# Work item
Write out all of the data exactly as it appears.

Saved entries:

import Summits.QuantumFields.YangMills.Theorems.PoincareLipschitzImproveCoreOfFlat
import Summits.QuantumFields.YangMills.Theorems.PoincareLipschitzImproveOfCore
import Summits.QuantumFields.YangMills.Theorems.PoincareLipschitzHistoryTailOfImprove
import Literature.MathematicalPhysics.QuantumFieldTheory.Balaban1983to89.B4Eq19LatticeOperators
import Mathlib.Analysis.InnerProductSpace.PiL2
import Mathlib.Analysis.SpecialFunctions.Pow.Real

# Answer box
import Summits.QuantumFields.YangMills.Theorems.PoincareLipschitzImproveCoreOfFlat
import Summits.QuantumFields.YangMills.Theorems.PoincareLipschitzImproveOfCore
import Summits.QuantumFields.YangMills.Theorems.PoincareLipschitzHistoryTailOfImprove
import Literature.MathematicalPhysics.QuantumFieldTheory.Balaban1983to89.B4Eq19LatticeOperators
import Mathlib.Analysis.InnerProductSpace.PiL2
import Mathlib.Analysis.SpecialFunctions.Pow.Real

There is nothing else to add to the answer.